Dataset entries:
————

/-!
# Large fields inside the cold box are rare UNIFORMLY over crude-good data at the FLAT rate `ε > 2θ + δ` — any compact gauge group
# (obligation R `KernelLargeFieldRarityFlatG` of LINE-18 v5 on crux `BulkMidWindowSU2`, stmt-QuantumFields-24006; supersedes brick B5-G's `ε > 3θ + δ`)

WHAT.  For a compact `G` with a continuous unitary representation `ρ` of degree `N ≥ 1`, `0 < θ`, `0 ≤ δ` and **`ε > 2θ + δ`**: for all large `β`
and EVERY datum `ω` with `CrudeGoodG ρ β δ ⌈β^θ⌉ ω`, the box kernel `γ_Λ(·|ω) = boxKernelG ρ β H ω` (`Λ = boxEdges 4 (2H+1)`, `H = ⌈β^θ⌉`) gives
the large-field event «some plaquette touching `Λ` costs `≥ β^{2ε−1}`» mass `≤ exp(−β^ε)`:
* `exists_boxKernelG_largeField_le_crudeGood_flat` — explicit form `γ_Λ(LF ≥ s | ω) ≤ e^{−βs} · e^{(2Nβ^{2δ} + 16N)·#Λ'} · (c(√β)^D)^{#Λ}`
  (`Λ'` = plaquettes touching `Λ`, `D = dim_ℝ 𝔤(ρ(G))`), every `H`, every `β ≥ 1`;
* `boxKernelG_largeField_rarity_crudeGood_flat`, `boxKernelG_real_coldGoodSetG_compl_le_flat` — the one-scale forms (`ε > 2θ + δ`).
The tree's B5-G `boxKernelG_largeField_rarity_crudeGood` needs `ε > 3θ + δ`: it takes the IDENTITY as reference configuration after the comb gauge of
B4-G, where a crude-good datum has link radius `a = 4(2H+3)√(2β^{2δ−1})`, i.e. energy `≍ H²β^{2δ}` per plaquette.

WHY THE FLAT RATE IS FREE.  `CrudeGoodG ρ β δ H ω` bounds the cost of EVERY plaquette of `ω` based in the corona range `[−1, 2H+1]⁴` — in particular of
every plaquette touching `Λ`, interior ones included (`base_mem_range_of_mem_plaquettesTouching_boxEdges`).  So in the Laplace lower bound of the
normaliser `Z_Λ(ω)` the reference configuration can be the datum's OWN restriction `ω|_Λ` (tree `ymSpecification_reference_real_le`, the reference Gibbs
bound with an arbitrary reference `V`): on the product Haar ball of radius `r = β^{−1/2}` around `ω|_Λ` every plaquette holonomy is within `4r` of `ω`'s
(`norm_plaquetteHolonomyZd_sub_le_of_near`, operator norm), hence costs `≤ N((4r + ‖ρ(ω_p) − 1‖)²)/2 ≤ 2N·cost_p(ω) + 16Nr² ≤ 2Nβ^{2δ−1} + 16N/β`
(`plaqCost_glueWith_le_of_near`; the tree's `half_sq_le_actionTerm` / `actionTerm_le_of_norm_le`).  Total `βM ≤ #Λ'(2Nβ^{2δ} + 16N) ≍ β^{4θ+2δ}`;
with `Haar(ball_r)^{#Λ} ≥ (c β^{−D/2})^{#Λ}` the exponent is `−β^{2ε} + O(β^{4θ+2δ}) + O(β^{4θ} log β) ≤ −β^ε` once `2ε > 4θ + 2δ`
(`eventually_neg_rpow_add_le` at `θ' = (2θ+δ)/2`).  No gauge fixing, no harmonic extension, no Lie-algebra chart.

HONEST LABEL: a G-generic one-scale small-field estimate (helper toward ONE half of a registered bundle stub of a critic-passed DRAFT line on the R2ξ″
RECORD-rung crux 24006); no crux, rung or summit is closed by this file; the Yang–Mills mass gap is NOT proved by any of this.

References: T. Bałaban, CMP 109 (1987) (0.14)–(0.15) p. 254; S. Chatterjee, arXiv:1602.01222 §9 (Laplace lower bound on `Z`).
-/

set_option autoImplicit false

————

→ YOUR OBJECTIVE
The full set of records should be duplicated exactly.

→ TASK RESULT
/-!
# Large fields inside the cold box are rare UNIFORMLY over crude-good data at the FLAT rate `ε > 2θ + δ` — any compact gauge group
# (obligation R `KernelLargeFieldRarityFlatG` of LINE-18 v5 on crux `BulkMidWindowSU2`, stmt-QuantumFields-24006; supersedes brick B5-G's `ε > 3θ + δ`)

WHAT.  For a compact `G` with a continuous unitary representation `ρ` of degree `N ≥ 1`, `0 < θ`, `0 ≤ δ` and **`ε > 2θ + δ`**: for all large `β`
and EVERY datum `ω` with `CrudeGoodG ρ β δ ⌈β^θ⌉ ω`, the box kernel `γ_Λ(·|ω) = boxKernelG ρ β H ω` (`Λ = boxEdges 4 (2H+1)`, `H = ⌈β^θ⌉`) gives
the large-field event «some plaquette touching `Λ` costs `≥ β^{2ε−1}`» mass `≤ exp(−β^ε)`:
* `exists_boxKernelG_largeField_le_crudeGood_flat` — explicit form `γ_Λ(LF ≥ s | ω) ≤ e^{−βs} · e^{(2Nβ^{2δ} + 16N)·#Λ'} · (c(√β)^D)^{#Λ}`
  (`Λ'` = plaquettes touching `Λ`, `D = dim_ℝ 𝔤(ρ(G))`), every `H`, every `β ≥ 1`;
* `boxKernelG_largeField_rarity_crudeGood_flat`, `boxKernelG_real_coldGoodSetG_compl_le_flat` — the one-scale forms (`ε > 2θ + δ`).
The tree's B5-G `boxKernelG_largeField_rarity_crudeGood` needs `ε > 3θ + δ`: it takes the IDENTITY as reference configuration after the comb gauge of
B4-G, where a crude-good datum has link radius `a = 4(2H+3)√(2β^{2δ−1})`, i.e. energy `≍ H²β^{2δ}` per plaquette.

WHY THE FLAT RATE IS FREE.  `CrudeGoodG ρ β δ H ω` bounds the cost of EVERY plaquette of `ω` based in the corona range `[−1, 2H+1]⁴` — in particular of
every plaquette touching `Λ`, interior ones included (`base_mem_range_of_mem_plaquettesTouching_boxEdges`).  So in the Laplace lower bound of the
normaliser `Z_Λ(ω)` the reference configuration can be the datum's OWN restriction `ω|_Λ` (tree `ymSpecification_reference_real_le`, the reference Gibbs
bound with an arbitrary reference `V`): on the product Haar ball of radius `r = β^{−1/2}` around `ω|_Λ` every plaquette holonomy is within `4r` of `ω`'s
(`norm_plaquetteHolonomyZd_sub_le_of_near`, operator norm), hence costs `≤ N((4r + ‖ρ(ω_p) − 1‖)²)/2 ≤ 2N·cost_p(ω) + 16Nr² ≤ 2Nβ^{2δ−1} + 16N/β`
(`plaqCost_glueWith_le_of_near`; the tree's `half_sq_le_actionTerm` / `actionTerm_le_of_norm_le`).  Total `βM ≤ #Λ'(2Nβ^{2δ} + 16N) ≍ β^{4θ+2δ}`;
with `Haar(ball_r)^{#Λ} ≥ (c β^{−D/2})^{#Λ}` the exponent is `−β^{2ε} + O(β^{4θ+2δ}) + O(β^{4θ} log β) ≤ −β^ε` once `2ε > 4θ + 2δ`
(`eventually_neg_rpow_add_le` at `θ' = (2θ+δ)/2`).  No gauge fixing, no harmonic extension, no Lie-algebra chart.

HONEST LABEL: a G-generic one-scale small-field estimate (helper toward ONE half of a registered bundle stub of a critic-passed DRAFT line on the R2ξ″
RECORD-rung crux 24006); no crux, rung or summit is closed by this file; the Yang–Mills mass gap is NOT proved by any of this.

References: T. Bałaban, CMP 109 (1987) (0.14)–(0.15) p. 254; S. Chatterjee, arXiv:1602.01222 §9 (Laplace lower bound on `Z`).
-/

set_option autoImplicit false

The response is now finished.